import Summits.Ventures.PackingBounds.ThreePointCert.C9ECertC

/-!
# A(9, arccos 1/3) ≤ 98: kernel instance of the exact value-99 three-point certificate — kernel validation of sum-of-squares rows (file 27)

Framing: lottery ticket; floor = certified bounds/negative ranges. Venture `PackingBounds` (cell
`pub-packcert`), three-point SDP family. Integer data of the EXACT (slack-free) Bachoc–Vallentin
certificate of value exactly `99` for `A(9, arccos 1/3)` (n = 9, s = 1/3, degree 10, symmetric sums of
squares, `B = 0`; every block on its optimal face), produced by `pub-packcert-lp` gen 4 (`code/k99/job4.py`,
strategy S4_a_R0rest_F) from the cell's exact certificate `sdp-n9-d10-s1-3-sym-exact99-r2.json` (pub-packcert-sdp gen 4;
two independent exact verifiers + referee), in the units of the kernel checker `ThreePointCert.CheckExact`
(soundness `ThreePointCert.SoundExact`, `SoundExact2`). Generated file: plain lists of integers / monomials.
-/

namespace Summit.Ventures.PackingBounds.ThreePointCert.C9E

open Literature.Geometry.DiscreteGeometry Literature.Geometry.DiscreteGeometry.PolyCert PolyCert.SPoly

set_option maxHeartbeats 0 in
/-- Part `pR0std`: rows [78, 82) added to `d0_26` give `d0_27` (kernel; est. 13464 term products). -/
theorem ok_pR0std_18 : partChunkOK pR0std 78 4 d0_26 d0_27 = true := by
  decide +kernel

end Summit.Ventures.PackingBounds.ThreePointCert.C9E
____________
● **Exercise goal**
From the line that contains "theorem ok_pR0std_18 : partChunkOK" to the last line of the data, write out each line exactly and add nothing.

● **Response**
theorem ok_pR0std_18 : partChunkOK pR0std 78 4 d0_26 d0_27 = true := by
  decide +kernel

end Summit.Ventures.PackingBounds.ThreePointCert.C9E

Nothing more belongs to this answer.